Problem description: Reproduce the material that follows, please, but only from its first line to the line containing "some point is", inclusive.

Data:
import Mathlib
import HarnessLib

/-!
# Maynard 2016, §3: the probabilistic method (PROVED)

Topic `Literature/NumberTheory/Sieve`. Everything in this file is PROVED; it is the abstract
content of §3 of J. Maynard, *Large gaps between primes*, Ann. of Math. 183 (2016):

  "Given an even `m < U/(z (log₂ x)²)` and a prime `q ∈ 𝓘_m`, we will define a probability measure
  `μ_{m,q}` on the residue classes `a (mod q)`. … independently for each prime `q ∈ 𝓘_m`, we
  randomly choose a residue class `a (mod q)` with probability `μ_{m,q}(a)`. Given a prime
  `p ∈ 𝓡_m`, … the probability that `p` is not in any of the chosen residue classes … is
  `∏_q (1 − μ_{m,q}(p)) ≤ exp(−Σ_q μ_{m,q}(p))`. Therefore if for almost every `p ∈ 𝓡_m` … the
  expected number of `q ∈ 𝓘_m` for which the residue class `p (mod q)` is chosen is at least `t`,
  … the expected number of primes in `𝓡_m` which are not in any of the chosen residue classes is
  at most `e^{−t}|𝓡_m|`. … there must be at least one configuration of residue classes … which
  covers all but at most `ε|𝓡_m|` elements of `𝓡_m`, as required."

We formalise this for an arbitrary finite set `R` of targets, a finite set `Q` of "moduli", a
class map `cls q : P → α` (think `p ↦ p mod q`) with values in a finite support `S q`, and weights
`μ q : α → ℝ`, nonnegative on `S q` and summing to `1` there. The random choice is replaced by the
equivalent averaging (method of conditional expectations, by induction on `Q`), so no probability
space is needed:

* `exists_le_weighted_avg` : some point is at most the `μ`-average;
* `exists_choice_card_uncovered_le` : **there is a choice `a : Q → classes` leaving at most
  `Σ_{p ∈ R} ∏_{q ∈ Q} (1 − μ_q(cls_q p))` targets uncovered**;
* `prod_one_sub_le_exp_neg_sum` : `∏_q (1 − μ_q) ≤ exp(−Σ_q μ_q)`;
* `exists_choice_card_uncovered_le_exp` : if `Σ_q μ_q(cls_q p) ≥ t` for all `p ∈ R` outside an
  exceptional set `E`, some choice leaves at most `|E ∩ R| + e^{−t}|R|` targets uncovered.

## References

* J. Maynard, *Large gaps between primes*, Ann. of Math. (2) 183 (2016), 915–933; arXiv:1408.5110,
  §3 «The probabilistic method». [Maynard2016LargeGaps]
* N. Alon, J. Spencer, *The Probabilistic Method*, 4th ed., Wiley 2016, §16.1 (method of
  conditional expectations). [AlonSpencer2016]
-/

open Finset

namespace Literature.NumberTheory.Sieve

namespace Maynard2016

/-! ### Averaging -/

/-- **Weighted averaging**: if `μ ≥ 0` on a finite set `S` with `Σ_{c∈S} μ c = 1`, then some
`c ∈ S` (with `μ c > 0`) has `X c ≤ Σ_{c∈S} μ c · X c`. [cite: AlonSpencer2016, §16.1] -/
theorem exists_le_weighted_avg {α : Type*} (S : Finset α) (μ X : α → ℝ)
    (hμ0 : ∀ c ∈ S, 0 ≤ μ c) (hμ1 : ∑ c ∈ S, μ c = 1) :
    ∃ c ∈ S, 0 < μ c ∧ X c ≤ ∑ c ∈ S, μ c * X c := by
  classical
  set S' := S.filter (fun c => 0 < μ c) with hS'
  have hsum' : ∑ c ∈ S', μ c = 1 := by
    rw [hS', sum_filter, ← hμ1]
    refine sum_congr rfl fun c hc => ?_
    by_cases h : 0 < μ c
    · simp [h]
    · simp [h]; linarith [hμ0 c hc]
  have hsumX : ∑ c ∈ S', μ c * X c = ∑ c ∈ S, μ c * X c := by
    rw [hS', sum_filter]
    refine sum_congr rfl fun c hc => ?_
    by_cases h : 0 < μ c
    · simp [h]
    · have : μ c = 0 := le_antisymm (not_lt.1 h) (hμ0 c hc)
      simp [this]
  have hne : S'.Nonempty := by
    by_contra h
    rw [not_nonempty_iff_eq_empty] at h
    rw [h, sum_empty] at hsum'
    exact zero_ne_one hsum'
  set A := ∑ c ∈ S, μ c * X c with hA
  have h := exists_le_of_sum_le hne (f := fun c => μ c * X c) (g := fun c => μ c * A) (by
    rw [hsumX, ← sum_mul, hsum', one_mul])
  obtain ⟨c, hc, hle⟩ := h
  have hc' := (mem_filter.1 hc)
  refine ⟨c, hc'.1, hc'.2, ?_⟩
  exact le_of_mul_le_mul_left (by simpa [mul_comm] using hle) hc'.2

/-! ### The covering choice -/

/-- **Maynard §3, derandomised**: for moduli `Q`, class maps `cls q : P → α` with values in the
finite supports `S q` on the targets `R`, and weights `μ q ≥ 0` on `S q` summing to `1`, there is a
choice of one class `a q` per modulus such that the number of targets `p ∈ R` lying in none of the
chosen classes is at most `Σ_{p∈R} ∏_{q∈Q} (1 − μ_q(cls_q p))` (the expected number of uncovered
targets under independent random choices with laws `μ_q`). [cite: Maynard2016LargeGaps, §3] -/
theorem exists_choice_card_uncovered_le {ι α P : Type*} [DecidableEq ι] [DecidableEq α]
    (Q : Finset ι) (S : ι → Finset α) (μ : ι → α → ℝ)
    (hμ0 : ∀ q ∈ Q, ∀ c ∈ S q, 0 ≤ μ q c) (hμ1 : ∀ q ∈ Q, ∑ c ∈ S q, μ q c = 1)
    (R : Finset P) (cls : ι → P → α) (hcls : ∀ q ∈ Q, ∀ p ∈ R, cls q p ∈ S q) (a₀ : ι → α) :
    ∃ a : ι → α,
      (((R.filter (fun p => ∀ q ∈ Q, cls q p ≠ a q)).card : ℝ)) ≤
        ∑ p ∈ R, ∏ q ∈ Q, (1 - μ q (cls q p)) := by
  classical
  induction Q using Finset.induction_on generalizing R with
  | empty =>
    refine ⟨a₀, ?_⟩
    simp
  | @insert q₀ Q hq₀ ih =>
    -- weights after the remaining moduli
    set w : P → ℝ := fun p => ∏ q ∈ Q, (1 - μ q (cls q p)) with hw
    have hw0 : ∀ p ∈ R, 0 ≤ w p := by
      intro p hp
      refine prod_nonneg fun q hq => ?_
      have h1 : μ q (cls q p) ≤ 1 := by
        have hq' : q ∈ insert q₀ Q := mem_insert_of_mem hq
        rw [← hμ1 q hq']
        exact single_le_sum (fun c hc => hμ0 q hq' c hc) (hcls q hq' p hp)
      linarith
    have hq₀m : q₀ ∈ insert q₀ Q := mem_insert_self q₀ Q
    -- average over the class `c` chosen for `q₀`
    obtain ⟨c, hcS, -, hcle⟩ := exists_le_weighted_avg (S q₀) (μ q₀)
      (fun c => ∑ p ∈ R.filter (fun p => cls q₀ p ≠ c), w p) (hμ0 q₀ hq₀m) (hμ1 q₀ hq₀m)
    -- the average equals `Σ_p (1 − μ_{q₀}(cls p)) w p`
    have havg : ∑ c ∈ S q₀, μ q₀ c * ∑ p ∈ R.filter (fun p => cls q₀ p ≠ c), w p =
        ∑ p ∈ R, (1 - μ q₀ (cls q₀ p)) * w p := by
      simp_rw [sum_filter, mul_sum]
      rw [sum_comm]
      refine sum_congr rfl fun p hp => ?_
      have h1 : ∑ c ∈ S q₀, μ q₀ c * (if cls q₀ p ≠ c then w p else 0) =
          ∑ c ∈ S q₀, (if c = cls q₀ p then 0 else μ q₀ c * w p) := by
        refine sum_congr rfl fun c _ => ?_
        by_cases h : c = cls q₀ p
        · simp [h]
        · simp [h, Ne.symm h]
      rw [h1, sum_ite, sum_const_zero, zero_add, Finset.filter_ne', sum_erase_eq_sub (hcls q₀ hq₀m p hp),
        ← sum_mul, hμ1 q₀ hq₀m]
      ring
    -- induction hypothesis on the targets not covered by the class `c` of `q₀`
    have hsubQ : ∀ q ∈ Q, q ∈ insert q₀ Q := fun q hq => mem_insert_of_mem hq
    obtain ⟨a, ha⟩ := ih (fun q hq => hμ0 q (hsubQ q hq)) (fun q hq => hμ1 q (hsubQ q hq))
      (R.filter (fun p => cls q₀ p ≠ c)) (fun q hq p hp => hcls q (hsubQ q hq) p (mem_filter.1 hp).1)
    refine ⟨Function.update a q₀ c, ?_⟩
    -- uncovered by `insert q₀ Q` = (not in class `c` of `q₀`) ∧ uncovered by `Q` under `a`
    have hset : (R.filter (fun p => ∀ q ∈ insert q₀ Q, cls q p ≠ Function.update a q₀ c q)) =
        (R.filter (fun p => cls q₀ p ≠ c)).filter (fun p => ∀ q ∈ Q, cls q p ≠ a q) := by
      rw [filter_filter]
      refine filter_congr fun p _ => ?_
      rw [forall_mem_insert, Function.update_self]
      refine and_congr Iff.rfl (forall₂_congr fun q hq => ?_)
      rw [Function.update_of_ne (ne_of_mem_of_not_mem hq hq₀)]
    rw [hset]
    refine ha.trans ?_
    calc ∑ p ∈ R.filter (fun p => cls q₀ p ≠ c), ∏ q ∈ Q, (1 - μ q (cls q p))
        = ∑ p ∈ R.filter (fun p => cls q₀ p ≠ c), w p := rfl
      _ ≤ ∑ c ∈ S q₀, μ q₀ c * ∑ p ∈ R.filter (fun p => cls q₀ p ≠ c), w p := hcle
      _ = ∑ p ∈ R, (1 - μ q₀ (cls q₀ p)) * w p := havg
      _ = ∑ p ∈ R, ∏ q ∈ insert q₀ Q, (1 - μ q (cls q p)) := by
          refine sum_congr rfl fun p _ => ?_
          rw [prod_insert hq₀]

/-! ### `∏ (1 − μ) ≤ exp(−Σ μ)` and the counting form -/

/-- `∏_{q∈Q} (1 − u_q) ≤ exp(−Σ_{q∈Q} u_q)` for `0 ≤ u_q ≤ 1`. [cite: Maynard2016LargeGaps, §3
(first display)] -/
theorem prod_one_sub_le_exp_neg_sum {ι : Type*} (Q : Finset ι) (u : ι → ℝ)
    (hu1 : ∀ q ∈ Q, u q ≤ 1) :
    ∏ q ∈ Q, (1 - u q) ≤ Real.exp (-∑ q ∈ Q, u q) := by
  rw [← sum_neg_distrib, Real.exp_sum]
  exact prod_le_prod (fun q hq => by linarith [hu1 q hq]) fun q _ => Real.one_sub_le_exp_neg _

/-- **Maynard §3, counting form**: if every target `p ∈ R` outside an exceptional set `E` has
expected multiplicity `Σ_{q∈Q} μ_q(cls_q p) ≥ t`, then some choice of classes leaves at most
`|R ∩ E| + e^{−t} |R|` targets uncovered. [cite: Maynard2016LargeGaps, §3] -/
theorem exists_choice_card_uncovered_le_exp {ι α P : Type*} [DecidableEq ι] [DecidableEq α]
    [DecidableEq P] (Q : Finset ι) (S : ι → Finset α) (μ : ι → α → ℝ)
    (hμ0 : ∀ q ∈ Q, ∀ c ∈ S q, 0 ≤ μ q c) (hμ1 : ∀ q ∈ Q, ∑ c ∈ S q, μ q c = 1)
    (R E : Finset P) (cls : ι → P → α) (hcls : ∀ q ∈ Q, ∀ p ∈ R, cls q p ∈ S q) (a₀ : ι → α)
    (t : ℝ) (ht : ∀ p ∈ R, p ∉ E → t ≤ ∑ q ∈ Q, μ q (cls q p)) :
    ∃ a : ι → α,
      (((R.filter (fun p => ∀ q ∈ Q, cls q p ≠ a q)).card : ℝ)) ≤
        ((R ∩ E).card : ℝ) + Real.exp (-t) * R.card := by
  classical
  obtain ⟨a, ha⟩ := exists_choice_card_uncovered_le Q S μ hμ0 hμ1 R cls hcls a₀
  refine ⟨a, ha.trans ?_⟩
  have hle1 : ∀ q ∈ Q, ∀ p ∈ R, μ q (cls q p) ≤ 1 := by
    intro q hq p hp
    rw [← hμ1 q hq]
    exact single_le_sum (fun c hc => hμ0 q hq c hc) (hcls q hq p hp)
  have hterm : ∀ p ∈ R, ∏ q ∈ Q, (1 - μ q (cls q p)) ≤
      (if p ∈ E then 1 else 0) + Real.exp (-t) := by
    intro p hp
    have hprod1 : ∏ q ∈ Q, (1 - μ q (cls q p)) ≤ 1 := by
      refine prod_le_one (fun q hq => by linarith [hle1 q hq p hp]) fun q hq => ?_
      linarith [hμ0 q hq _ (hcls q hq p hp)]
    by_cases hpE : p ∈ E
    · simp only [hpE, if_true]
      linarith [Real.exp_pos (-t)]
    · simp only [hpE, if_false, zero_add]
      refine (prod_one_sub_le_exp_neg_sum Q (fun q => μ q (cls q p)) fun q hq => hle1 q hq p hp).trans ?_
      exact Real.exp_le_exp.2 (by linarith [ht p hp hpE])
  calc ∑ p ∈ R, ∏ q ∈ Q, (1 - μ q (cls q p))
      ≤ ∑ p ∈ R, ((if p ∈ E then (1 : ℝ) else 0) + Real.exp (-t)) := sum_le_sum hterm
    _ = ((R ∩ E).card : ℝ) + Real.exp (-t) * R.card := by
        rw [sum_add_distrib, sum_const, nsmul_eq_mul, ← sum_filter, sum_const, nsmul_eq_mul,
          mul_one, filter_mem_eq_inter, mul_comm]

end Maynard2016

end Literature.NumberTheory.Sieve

Result for this task:
import Mathlib
import HarnessLib

/-!
# Maynard 2016, §3: the probabilistic method (PROVED)

Topic `Literature/NumberTheory/Sieve`. Everything in this file is PROVED; it is the abstract
content of §3 of J. Maynard, *Large gaps between primes*, Ann. of Math. 183 (2016):

  "Given an even `m < U/(z (log₂ x)²)` and a prime `q ∈ 𝓘_m`, we will define a probability measure
  `μ_{m,q}` on the residue classes `a (mod q)`. … independently for each prime `q ∈ 𝓘_m`, we
  randomly choose a residue class `a (mod q)` with probability `μ_{m,q}(a)`. Given a prime
  `p ∈ 𝓡_m`, … the probability that `p` is not in any of the chosen residue classes … is
  `∏_q (1 − μ_{m,q}(p)) ≤ exp(−Σ_q μ_{m,q}(p))`. Therefore if for almost every `p ∈ 𝓡_m` … the
  expected number of `q ∈ 𝓘_m` for which the residue class `p (mod q)` is chosen is at least `t`,
  … the expected number of primes in `𝓡_m` which are not in any of the chosen residue classes is
  at most `e^{−t}|𝓡_m|`. … there must be at least one configuration of residue classes … which
  covers all but at most `ε|𝓡_m|` elements of `𝓡_m`, as required."

We formalise this for an arbitrary finite set `R` of targets, a finite set `Q` of "moduli", a
class map `cls q : P → α` (think `p ↦ p mod q`) with values in a finite support `S q`, and weights
`μ q : α → ℝ`, nonnegative on `S q` and summing to `1` there. The random choice is replaced by the
equivalent averaging (method of conditional expectations, by induction on `Q`), so no probability
space is needed:

* `exists_le_weighted_avg` : some point is at most the `μ`-average;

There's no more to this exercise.